2012-02-03 --- 18:35:34 --- SampleClass6 --- [INFO]
2012-02-03 --- 18:35:34 --- SampleClass4 --- [FATAL]
2012-02-03 --- 18:35:34 --- SampleClass3 --- [DEBUG]
2012-02-03 --- 18:35:34 --- SampleClass3 --- [WARN]
2012-02-03 --- 18:35:34 --- SampleClass5 --- [TRACE]
2012-02-03 --- 18:35:34 --- SampleClass0 --- [ERROR]
2012-02-03 --- 18:35:34 --- SampleClass9 --- [TRACE]
2012-02-03 --- 18:35:34 --- SampleClass8 --- [DEBUG]
2012-02-03 --- 18:35:34 --- SampleClass0 --- [TRACE]
2012-02-03 --- 18:35:34 --- SampleClass0 --- [TRACE]
2012-02-03 --- 18:35:34 --- SampleClass7 --- [DEBUG]
2012-02-03 --- 18:35:34 --- SampleClass3 --- [TRACE]
2012-02-03 --- 18:35:34 --- SampleClass6 --- [TRACE]
2012-02-03 --- 18:35:34 --- SampleClass2 --- [DEBUG]
...

HiveServer2 HA

Knox provides basic failover functionality for calls made to Hive Server when more than one HiveServer2 instance is installed in the cluster and registered with the same ZooKeeper ensemble. The HA functionality in this case fetches the HiveServer2 URL information from a ZooKeeper ensemble, so the user need only supply the necessary ZooKeeper configuration and not the Hive connection URLs.

To enable HA functionality for Hive in Knox the following configuration has to be added to the topology file.

<provider>
    <role>ha</role>
    <name>HaProvider</name>
    <enabled>true</enabled>
    <param>
        <name>HIVE</name>
        <value>maxFailoverAttempts=3;failoverSleep=1000;enabled=true;zookeeperEnsemble=machine1:2181,machine2:2181,machine3:2181;zookeeperNamespace=hiveserver2</value>
   </param>
</provider>

The role and name of the provider above must be as shown. The name in the 'param' section must match that of the service role name that is being configured for HA and the value in the 'param' section is the configuration for that particular service in HA mode. In this case the name is 'HIVE'.

The various configuration parameters are described below:

  • maxFailoverAttempts - This is the maximum number of times a failover will be attempted. The failover strategy at this time is very simplistic in that the next URL in the list of URLs provided for the service is used and the one that failed is put at the bottom of the list. If the list is exhausted and the maximum number of attempts is not reached then the first URL will be tried again after the list is fetched again from Zookeeper (a refresh of the list is done at this point)

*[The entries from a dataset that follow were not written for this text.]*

import Literature.Computability.Cryptography.RegevReductionTT
import Literature.Computability.Cryptography.LWEAmplification
import HarnessLib

/-!
# Regev's quantum reduction, `GapSVP` form, IV: the assembly from Thm 3.1 (printed form) and Lemma 3.20 alone

Topic `Computability/Cryptography` (family `pqc`). Running tally of the discharge of the named fact
`Literature.Computability.Cryptography.regev_lwe_to_gapSVP_quantum` (pqc.S19, GapSVP form; Regev,
J. ACM 56 (2009), Thm 1.1 with §3.3). The proved assembly
`regev_lwe_to_gapSVP_quantum_of_worstCase_tt (h₁) (h₂) (hL)` (`RegevReductionTT.lean`) takes

* `h₁` — the average-case-to-worst-case bridge for search-`LWE` (Regev 2009, §2 p. 12 with the
  shift of the proof of Lemma 4.1), now the THEOREM `Regev2009.searchLWE_worstCase_of_avgCase`
  (`LWEAmplification.lean`);
* `h₂` — Regev's Thm 3.1 in its printed worst-case-oracle form (with Lemma 4.3), shared verbatim
  with the SIVP form (`regev_lwe_to_sivp_quantum_of_thm31_of_lemma317`, `LWEAmplification.lean`);
* `hL` — Lemma 3.20 in machine form (`DGS_{√n γ/λ₁(L*)}` sampler ⇒ `GapCVP′_{100√n γ}` decider; its
  mathematics is `Algebra/EuclideanLattices/ARVerifierRandomWitness.lean`, `RegevDualQuery.lean`).

This file feeds `h₁` in: **`regev_lwe_to_gapSVP_quantum_of_thm31_of_lemma320 (h₂) (hL)`** — pqc.S19
(GapSVP form) from exactly two printed results of the paper, Thm 3.1 and Lemma 3.20, both in
machine form. (The [GMSS99] step `hG` is the theorem `Regev2009.gmss_gapSVP_of_gapCVP'_quantum` of
`RegevReductionTT.lean`; the bookkeeping `γ = max 1 (100√n · max 1 (√(2n)/α)) = O(n/α)` and the
Lemma 2.11 step are in `RegevReduction.lean`.) Once `h₂` and `hL` are theorems of the tree,
`regev_lwe_to_gapSVP_quantum_holds` is this assembly applied to them.

Everything here is PROVED; no named fact is introduced.

## References

* O. Regev, *On lattices, learning with errors, random linear codes, and cryptography*, J. ACM 56
  (2009), art. 34 (arXiv:2401.03703): Thm 1.1, §2 (p. 12), Thm 3.1, Lemma 3.20, §3.3 (p. 21),
  Lemma 4.1 (proof), Lemma 4.3 [Regev2009].
-/

noncomputable section

open Filter Literature.Computability.Complexity Literature.Computability.Cryptography.LWE
  Literature.Algebra.EuclideanLattices

namespace Literature.Computability.Cryptography

section TwoChildren

variable (q : ℕ → ℕ) [∀ n, NeZero (q n)] (α : ℕ → ℝ) (m : ℕ → ℕ)

/-- **pqc.S19 (GapSVP form) from TWO printed results.** With the average-case bridge `h₁` a theorem
(`Regev2009.searchLWE_worstCase_of_avgCase`) and the [GMSS99] step a theorem
(`Regev2009.gmss_gapSVP_of_gapCVP'_quantum`), the assembly
`regev_lwe_to_gapSVP_quantum_of_worstCase_tt` needs only Regev's Thm 3.1 in its printed
worst-case-oracle form (`h₂`, verbatim the `h₂` of the SIVP form
`regev_lwe_to_sivp_quantum_of_thm31_of_lemma317`) and Lemma 3.20 in machine form (`hL`, verbatim the
`hL` of `regev_lwe_to_gapSVP_quantum_of_dgs`). [cite: Regev2009, Thm 1.1 from Thm 3.1, Lemma 3.20 and §3.3 (GMSS99)] -/
theorem regev_lwe_to_gapSVP_quantum_of_thm31_of_lemma320
    (h₂ : ∀ (m' : ℕ → ℕ) (_ : IsPolyBounded m') (_ : IsPolyTimeParams q α m')
      (_ : ∀ᶠ n : ℕ in atTop, 0 < α n ∧ α n < 1 ∧ 2 * Real.sqrt n < α n * q n)
      (_ : ∃ (W : UniformQCircuitFamily) (c : ℝ), 0 < c ∧
        W.SolvesSearchLWEWorstCase q (fun n => discretizedGaussian (q n) (α n)) m'
          fun n => (2 : ℝ) ^ (-(c * n)))
      (ε : ℕ → ℝ), IsNegligible ε → (∀ n, 0 < ε n) →
      ∃ (D : UniformQCircuitFamily) (ν : ℕ → ℝ), IsNegligible ν ∧ D.SamplesDGS (regevDGSBound α ε) ν)
    (hL : ∀ (γ : ℕ → ℝ), (∀ n, 1 ≤ γ n) →
      (∃ (D : UniformQCircuitFamily) (ν : ℕ → ℝ),
          IsNegligible ν ∧ D.SamplesDGS (Regev2009.dgsBoundDual γ) ν) →
      ∃ Q : UniformQCircuitFamily, ∀ᶠ n : ℕ in atTop, ∀ p : GapCVPInstance, p.1.I.n = n →
        (p ∈ GapCVP'.yes (fun k => 100 * Real.sqrt k * γ k) → 2 / 3 ≤ Q.acceptProb p.encode) ∧
        (p ∈ GapCVP'.no (fun k => 100 * Real.sqrt k * γ k) → Q.acceptProb p.encode ≤ 1 / 3)) :
    regev_lwe_to_gapSVP_quantum q α m :=
  regev_lwe_to_gapSVP_quantum_of_worstCase_tt q α m (Regev2009.searchLWE_worstCase_of_avgCase q α m) h₂ hL

end TwoChildren

end Literature.Computability.Cryptography

end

  • failoverSleep - The amount of time in millis that the process will wait or sleep before attempting to failover.

  • enabled - Flag to turn the particular service on or off for HA.

  • zookeeperEnsemble - A comma separated list of host names (or IP addresses) of the zookeeper hosts that consist of the ensemble that the Hive servers register their information with. This value can be obtained from Hive's config file hive-site.xml as the value for the parameter 'hive.zookeeper.quorum'.

  • zookeeperNamespace - This is the namespace under which HiveServer2 information is registered in the Zookeeper ensemble. This value can be obtained from Hive's config file hive-site.xml as the value for the parameter 'hive.server2.zookeeper.namespace'.

And for the service configuration itself the URLs need not be added to the list. For example.

<service>
    <role>HIVE</role>
</service>

Please note that there is no <url> tag specified here as the URLs for the Hive servers are obtained from Zookeeper.